I'm going to review this one here: http://www.talkclassical.com/28094-our-own-reviews-operas-20.html


----------



## Woodduck (Mar 17, 2014)

SimonTemplar said:


> I'm going to review this one here: http://www.talkclassical.com/28094-our-own-reviews-operas-20.html


We're still waiting for that review.


----------



## Pugg (Aug 8, 2014)

Woodduck said:


> We're still waiting for that review.


Come one Wood , show some mercy the guy is very buzzy writhing.


----------



## Woodduck (Mar 17, 2014)

Pugg said:


> Come one Wood , show some mercy the guy is very buzzy writhing.


Don't worry.Templar can take it - and write a fine review when he wants to. :tiphat:


----------



## Meyerbeer Smith (Mar 25, 2016)

Pugg said:


> Come one Wood , show some mercy the guy is very buzzy writhing.
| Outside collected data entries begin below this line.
/-- The half fold is an `n`-step self-avoiding walk. [folklore] -/
private theorem halfFold_mem_saws (hω : ω ∈ saws d n) : halfFold n ω ∈ saws d n :=
  reverseWalk_mem_saws (unfold_mem_saws (reverseWalk_mem_saws hω))

/-- After the half fold the first coordinate is nonnegative up to time `n`. [folklore] -/
private theorem halfFold_apply_zero_nonneg (hω : ω ∈ saws d n) {i : ℕ} (hi : i ≤ n) : 0 ≤ halfFold n ω i 0 := by
  have h := reverseWalk_min_at_start (unfold_max_at_end (reverseWalk_mem_saws hω)) i hi
  have h0 : reverseWalk n (unfold n (reverseWalk n ω)) 0 0 = 0 := by
    have := (mem_saws.1 (halfFold_mem_saws hω)).1
    rw [halfFold] at this
    rw [this]; rfl
  rw [h0] at h
  exact h

/-- The half fold does not touch the other coordinates (up to time `n`). [folklore] -/
private theorem halfFold_apply_of_ne (hω : ω ∈ saws d n) {l : Fin d} (hl : l ≠ 0) {i : ℕ} (hi : i ≤ n) :
    halfFold n ω i l = ω i l := by
  obtain ⟨h0, -, -, -⟩ := mem_saws.1 hω
  rw [halfFold, reverseWalk_apply_coord, unfold, iterate_unfoldStep_apply_of_ne _ _ _ _ hl,
    iterate_unfoldStep_apply_of_ne _ _ _ _ hl, reverseWalk_apply_coord, reverseWalk_apply_coord,
    Nat.sub_self, Nat.sub_sub_self hi, h0]
  simp

open Classical in
/-- **The half fold is at most `e^{3√n}`-to-one on any set of `n`-step self-avoiding walks** (the
two reversals are injective, the unfolding is at most `e^{3√n}`-to-one:
`card_le_exp_mul_card_image_unfold`). [cite: MadrasSlade1993, §3.1 (proof of Proposition 3.1.5, (3.1.4)–(3.1.5))] -/
theorem card_le_exp_mul_card_image_halfFold {T : Finset (ℕ → Site d)} (hT : T ⊆ saws d n) :
    (T.card : ℝ) ≤ Real.exp (3 * Real.sqrt n) * (T.image (halfFold n)).card := by
  classical
  set T₁ := T.image (reverseWalk n) with hT₁
  have hT₁s : T₁ ⊆ saws d n := by
    intro ξ hξ
    obtain ⟨ω, hω, rfl⟩ := Finset.mem_image.1 hξ
    exact reverseWalk_mem_saws (hT hω)
  have hc₁ : T₁.card = T.card := by
    refine Finset.card_image_of_injOn fun ω hω ω' hω' h => ?_
    have hs := mem_saws.1 (hT hω)
    have hs' := mem_saws.1 (hT hω')
    rw [← reverseWalk_reverseWalk hs.1 hs.2.1, ← reverseWalk_reverseWalk hs'.1 hs'.2.1]
    exact congrArg (reverseWalk n) h
  set T₂ := T₁.image (unfold n) with hT₂
  have hT₂s : T₂ ⊆ saws d n := by
    intro ξ hξ
    obtain ⟨ω, hω, rfl⟩ := Finset.mem_image.1 hξ
    exact unfold_mem_saws (hT₁s hω)
  have hc₃ : (T₂.image (reverseWalk n)).card = T₂.card := by
    refine Finset.card_image_of_injOn fun ω hω ω' hω' h => ?_
    have hs := mem_saws.1 (hT₂s hω)
    have hs' := mem_saws.1 (hT₂s hω')
    rw [← reverseWalk_reverseWalk hs.1 hs.2.1, ← reverseWalk_reverseWalk hs'.1 hs'.2.1]
    exact congrArg (reverseWalk n) h
  have himg : T₂.image (reverseWalk n) = T.image (halfFold n) := by
    rw [hT₂, hT₁, Finset.image_image, Finset.image_image]
    rfl
  calc (T.card : ℝ) = T₁.card := by rw [hc₁]
    _ ≤ Real.exp (3 * Real.sqrt n) * T₂.card := card_le_exp_mul_card_image_unfold hT₁s
    _ = Real.exp (3 * Real.sqrt n) * (T.image (halfFold n)).card := by rw [← himg, hc₃]

/-! ### Folding the `j`-th coordinate -/

/-- The half fold in the `j`-th coordinate: conjugate by the transposition `(0 j)`. [folklore] -/
def foldAt (j : Fin d) (n : ℕ) (ω : ℕ → Site d) : ℕ → Site d :=
  swapAt j (halfFold n (swapAt j ω))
Bzzzzzzzzzzzz. You make me sound like a dying bee.


----------



## Meyerbeer Smith (Mar 25, 2016)

Woodduck said:


> Don't worry.Templar can take it - and write a fine review when he wants to. :tiphat:


Challenge accepted! :tiphat:


----------



## Woodduck (Mar 17, 2014)

SimonTemplar said:


> Bzzzzzzzzzzzz. You make me sound like a dying bee.
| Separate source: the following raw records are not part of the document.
import Mathlib
import Summits.Ventures.PercRepro2.CrossAPrimePendantReduce

/-!
# A leaf mark scales: `b` with the single edge `{b, w}` has `crossA′so(o, b) = β·crossA′so(o, w)`
(blind cell PercRepro2, p5 g37; S4 §2.4 (s) addendum 44 (3))

If the mark `b` has exactly ONE edge `f = {b, w}` (weight `β`, `w ≠ a₂`), then `b ∈ K ⟺ f` open
and `w ∈ K`, and `f` is invisible to `Q`, `o ∈ K`, `a₁ ↔ v`, `w ∈ K` (the isolated-vertex flip), so
every mass with `b` is `β` times the mass with `w`: **`crossA'so_leaf_mark`**
`crossA′so p (o, b) = p f · crossA′so p (o, w)` — the degree-one mark reduces EXACTLY to its
neighbour, at the same measure and the same constant `π`.  With `crossA'so_swap` the same for `o`.
(`w = a₂` is the independent mark, `CrossAPrimeIndepMark`.)  Own work; standard axioms.
-/

namespace Summit.Ventures.PercRepro2

open LeafRowPendantRootSO CrossAPrimeA2Route CrossAPrimeSupport CrossAPrimeIsolatedFlip
  CrossAPrimePendantReduce

namespace CrossAPrimeLeafMark

variable {V : Type*} {E : Type*} [Fintype E] [DecidableEq E] {R : Type*} [Field R]
variable {ends : E → Sym2 V}

/-- For a leaf mark `b` (single edge `f = {b, w}`) and an event `A` invisible to `f` at the isolated
`b`, `P(A ∩ {b ∈ K}) = p f · P(A ∩ {w ∈ K})`. -/
lemma prob_leaf_bH (p : E → R) {f : E} {a₂ b w : V} (hf : ends f = s(b, w))
    (hb : ∀ e, b ∈ ends e → e = f) (hba₂ : a₂ ≠ b) (A : Set (Config E))
    (hA : ∀ ω : Config E, (∀ e, b ∈ ends e → ω e = false) →
      (Function.update ω f true ∈ (A ∩ connEvent ends a₂ w) ↔ ω ∈ (A ∩ connEvent ends a₂ w))) :
    prob p (A ∩ connEvent ends a₂ b) = p f * prob p (A ∩ connEvent ends a₂ w) := by
  have hz : ∀ e', b ∈ ends e' → e' ≠ f → p e' = 0 := fun e' he' hne => absurd (hb e' he') hne
  -- `b ∈ K` forces `f` open: under `p[f ↦ 0]` the event is empty
  have h0 : prob (Function.update p f 0) (A ∩ connEvent ends a₂ b) = 0 := by
    rw [← prob_inter_supp]
    have : A ∩ connEvent ends a₂ b ∩ supp (Function.update p f 0) = ∅ := by
      ext ω
      refine ⟨fun h => ?_, fun h => absurd h (Set.notMem_empty ω)⟩
      obtain ⟨⟨-, hbK⟩, hs⟩ := h
      have hiso : ∀ e, b ∈ ends e → ω e = false := by
        intro e he
        rw [hb e he]
        exact (hs f).2 (by simp)
      exact (hba₂ (eq_of_conn_of_isolated (ends := ends) hiso (conn_symm hbK))).elim
    rw [this, prob_empty]
  -- under `p[f ↦ 1]`, `b ∈ K ⟺ w ∈ K`
  have h1 : prob (Function.update p f 1) (A ∩ connEvent ends a₂ b) =
      prob (Function.update p f 1) (A ∩ connEvent ends a₂ w) := by
    apply prob_congr_supp
    ext ω
    simp only [Set.mem_inter_iff]
    have hbw : ω ∈ supp (Function.update p f 1) → Conn ends ω b w := fun hs =>
      conn_of_openAdj ⟨f, (hs f).1 (by simp), hf⟩
    constructor
    · rintro ⟨⟨hA', hbK⟩, hs⟩
      exact ⟨⟨hA', conn_trans hbK (hbw hs)⟩, hs⟩
    · rintro ⟨⟨hA', hwK⟩, hs⟩
      exact ⟨⟨hA', conn_trans hwK (conn_symm (hbw hs))⟩, hs⟩
  -- the flip at the isolated `b` is invisible to `A ∩ {w ∈ K}`
  have hflip : prob (Function.update p f 1) (A ∩ connEvent ends a₂ w) =
      prob (Function.update p f 0) (A ∩ connEvent ends a₂ w) :=
    prob_update_one_eq_update_zero_of_isolated (ends := ends) p hz hA
  have e1 := prob_eq_pin p (A ∩ connEvent ends a₂ b) f
  have e2 := prob_eq_pin p (A ∩ connEvent ends a₂ w) f
  rw [h0, h1, hflip] at e1
  rw [hflip] at e2
  rw [e1, e2]
  ring

/-- **A leaf mark scales**: `b` with exactly the edge `f = {b, w}`, `b ∉ {o, a₁, a₂, v, w}`:
`crossA′so p (o, b) = p f · crossA′so p (o, w)`. -/
theorem crossA'so_leaf_mark (p : E → R) {f : E} {o a₁ a₂ v b w : V} (hf : ends f = s(b, w))
    (hb : ∀ e, b ∈ ends e → e = f) (hba₁ : a₁ ≠ b) (hba₂ : a₂ ≠ b) (hbo : o ≠ b) (hbv : v ≠ b)
    (hbw : w ≠ b) :
    crossA'so p ends o a₁ a₂ v b = p f * crossA'so p ends o a₁ a₂ v w := by
  have flipf : ∀ ω : Config E, (∀ e, b ∈ ends e → ω e = false) →
      ((Function.update ω f true ∈ avoidAll ends a₂ {a₁} ↔ ω ∈ avoidAll ends a₂ {a₁}) ∧
        (Function.update ω f true ∈ connEvent ends a₂ o ↔ ω ∈ connEvent ends a₂ o) ∧
        (Function.update ω f true ∈ connEvent ends a₁ v ↔ ω ∈ connEvent ends a₁ v) ∧
        (Function.update ω f true ∈ connEvent ends a₂ w ↔ ω ∈ connEvent ends a₂ w)) :=
    fun ω hiso => flipf_iff_of_isolated (o := o) (v := v) (a₂ := a₂) hf hiso hba₁ hba₂ hbo hbv hbw
  set Q := avoidAll ends a₂ {a₁}
  set oH := connEvent ends a₂ o
  set L := connEvent ends a₁ v
  have hy : prob p (Q ∩ connEvent ends a₂ b) = p f * prob p (Q ∩ connEvent ends a₂ w) :=
    prob_leaf_bH (ends := ends) p hf hb hba₂ Q (fun ω hiso => by
      simp only [Set.mem_inter_iff, (flipf ω hiso).1, (flipf ω hiso).2.2.2])
  have hyv : prob p (Q ∩ (L ∩ connEvent ends a₂ b)) =
      p f * prob p (Q ∩ (L ∩ connEvent ends a₂ w)) := by
    rw [← Set.inter_assoc, ← Set.inter_assoc]
    exact prob_leaf_bH (ends := ends) p hf hb hba₂ (Q ∩ L) (fun ω hiso => by
      simp only [Set.mem_inter_iff, (flipf ω hiso).1, (flipf ω hiso).2.2.1, (flipf ω hiso).2.2.2])
  have hDv : prob p (Q ∩ (L ∩ (oH ∩ connEvent ends a₂ b))) =
      p f * prob p (Q ∩ (L ∩ (oH ∩ connEvent ends a₂ w))) := by
    rw [← Set.inter_assoc, ← Set.inter_assoc, ← Set.inter_assoc, ← Set.inter_assoc]
    exact prob_leaf_bH (ends := ends) p hf hb hba₂ (Q ∩ L ∩ oH) (fun ω hiso => by
      simp only [Set.mem_inter_iff, (flipf ω hiso).1, (flipf ω hiso).2.1, (flipf ω hiso).2.2.1,
        (flipf ω hiso).2.2.2])
  unfold crossA'so
  rw [hy, hyv, hDv]
  ring

end CrossAPrimeLeafMark

end Summit.Ventures.PercRepro2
Bees have been dying in alarming numbers of late. You may inadvertantly be swept up in efforts to save them. Could be fun.


----------



## Meyerbeer Smith (Mar 25, 2016)

Woodduck said:


> Bees have been dying in alarming numbers of late. You may inadvertantly be swept up in efforts to save them. Could be fun.


Review's up!

http://www.talkclassical.com/28094-our-own-reviews-operas-21.html


----------



## mountmccabe (May 1, 2013)

I'm going to see this tonight.


----------



## Pugg (Aug 8, 2014)

mountmccabe said:


> I'm going to see this tonight.


Do you mean, as in real or in the cinema, mountmccabe?


----------



## mountmccabe (May 1, 2013)

Pugg said:


> Do you mean, as in real or in the cinema, mountmccabe?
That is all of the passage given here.